Spiritual Questions & Answers

Discovering inner health and transformation

astral planeThe astral plane is said to be another dimension of reality coexistent in space with our physical world. It is featured in the television show Charmed, in which it is described as a realm of “spirits and energies” and a place where time does not progress.

Carl Jung practised what he called ‘active imagination’ and reported that in his mind he regular met and consulted an old man called Philemon. Whether one calls this degree of consciousness a psychic, mental or astral plane, it is one where all feelings and thoughts become detectable: just as noticeable as physical objects that are visible to our natural eyes.

You might wonder if Jung was projecting his expectations or hopes onto an imagined guru figure who had no independent existence? Perhaps all so-called experiences of the astral plane consist of mistakenly attributing what is imagined in the mind to an objective reality.

On the other hand, arguably we are distracted by sensations from the day to day physical world and so do not experience the existence of any spiritual reality beyond it.

The Neanderthals 100,000 – 25,000 years ago buried their dead in graves containing food and flint implements that would then be needed. And throughout human history there has been belief in the reality of an afterlife in a non-material plane of existence.

So is the astral plane real or imagined?

Common idea of astral plane

Hindus, Buddhists, Theosophists, and Anthroposophists, amongst others, give accounts of events after death which are basically very similar. After death the soul is said to consist of the astral body – the personal consciousness – that is fully parted from the physical body. The individual then enters into a state in which one’s past life is reviewed in-depth and desires and emotions are re-experienced, the soul perhaps inflicting its own purgatory on itself. This suffering is said to bring purification after which the astral body too is allowed to dissolve away.

Astral plane and Swedenborg’s ‘World of spirits’

There is a fascinating account of the astral plane actually arising from personal experience lasting many years. Eighteenth century visionary, Emanuel Swedenborg, wrote it. He called this astral plane of life ‘the world of spirits’, a transitional level of the ‘spiritual world’. The spiritual world is said to be the inner world of mind of which we usually only have full consciousness after our bodily death.

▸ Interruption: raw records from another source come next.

import Literature.NumberTheory.LFunctions.ChainTableSieve
import HarnessLib

/-!
# Completeness of the prime table: walk piece 3 of 8
# (plan N1 of provefact `Literature.NumberTheory.LFunctions.robin_iff`)

Topic: `Literature/NumberTheory/LFunctions`. Pure proof file (one kernel computation; nothing is
asserted, no definition). The table `ChainTable.table` (`ChainTable.lean`, data
`ChainTableData0.lean` … `ChainTableData7.lean`: the `322441` primes below `4.6·10⁶`, of which only
completeness is ever used) is certified complete by the gap walk `ChainTable.walkH` of
`ChainTableSieve.lean` (`walkH_sound`: for odd `a`, `walkH fuel a seg = some L` implies that `seg`
is strictly increasing with odd entries in `(a, L]`, `L` is its last entry, and every odd prime in
`(a, L]` is an entry — each skipped odd number being certified composite by one `gcd` with the
product of the odd primes `≤ 2143`). The `322440` entries of `table.tail` are walked in `8` pieces
of `40305` entries, `(table.tail.drop (40305·(i−1))).take 40305`, each started at the last entry of
the previous piece (piece 1 at `a = 1`), so that the pieces chain (`ChainTableFacts.walk_tail`:
`walkH _ 1 table.tail = some 4599989`, whence `ChainCheck.TableOK table 4599989`,
`ChainTableFacts.tableOK`). This file is piece 3: entries `80610`–`120914` of `table.tail` (the
primes from `1028773` to `1596839`), started at `a = 1028761`. `decide +kernel`, standard axioms
only; the kernel decodes the table prefix lazily and performs one GMP `gcd` per odd composite of the
range (about one minute on the farm; `maxHeartbeats 0` lifts the deterministic time-out for this one
declaration).

## References

* (method) Eratosthenes; compositeness by gcd with a primorial, folklore.
* G. Robin, *Grandes valeurs de la fonction somme des diviseurs et hypothèse de Riemann*, J. Math.
  Pures Appl. 63 (1984), 187–213, §3 (the colossally abundant numbers are checked from tables of
  primes). [Robin1984]
-/

namespace Literature.NumberTheory.LFunctions.ChainTable

set_option maxHeartbeats 0 in
/-- **Walk piece 3 of 8**: the gap walk over entries `80610`–`120914` of `table.tail`, from `a =
1028761`, succeeds and ends at the entry `1596839`. [folklore] -/
theorem walk3 :
    walkH 40400 1028761 ((table.tail.drop 80610).take 40305) = some 1596839 := by
  decide +kernel

end Literature.NumberTheory.LFunctions.ChainTable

In his book Window to Eternity, Bruce Henderson has pointed out the reasonable as well as detailed way Swedenborg wrote about the spiritual world. He says this demonstrates that this is not just one man’s fanciful imagination; it is a special vision.

Visual aspects of Astral plane

According to traditional spiritualism, after death the soul eventually wakes up in some land, a realm of consciousness created by the desires of the individual. Likewise Swedenborg reports that the surroundings he experienced in the ‘world of spirits’ reflect the thoughts and feelings of its inhabitants. Whether or not thoughts and feelings are good and rational, or bad and illusory, these inner states of heart and mind are represented by corresponding natural qualities and things. Light or dark: warm or cold: beautiful or ugly.

Afterlife process in Astral plane

Swedenborg wrote that there is nothing that a person has ever sought in him or herself or done in secret that can be concealed after death. All things and each single thing are then laid open as clear as in daylight. However he says all the secret things in one’s life are not suddenly revealed to others. Our inner character only slowly can manifest. But in this way our selfish attitudes can be eventually seen for what they are and, if we will, turned away from. In so far as we do not do so we suffer the consequences as a sort of self-inflicted punishment.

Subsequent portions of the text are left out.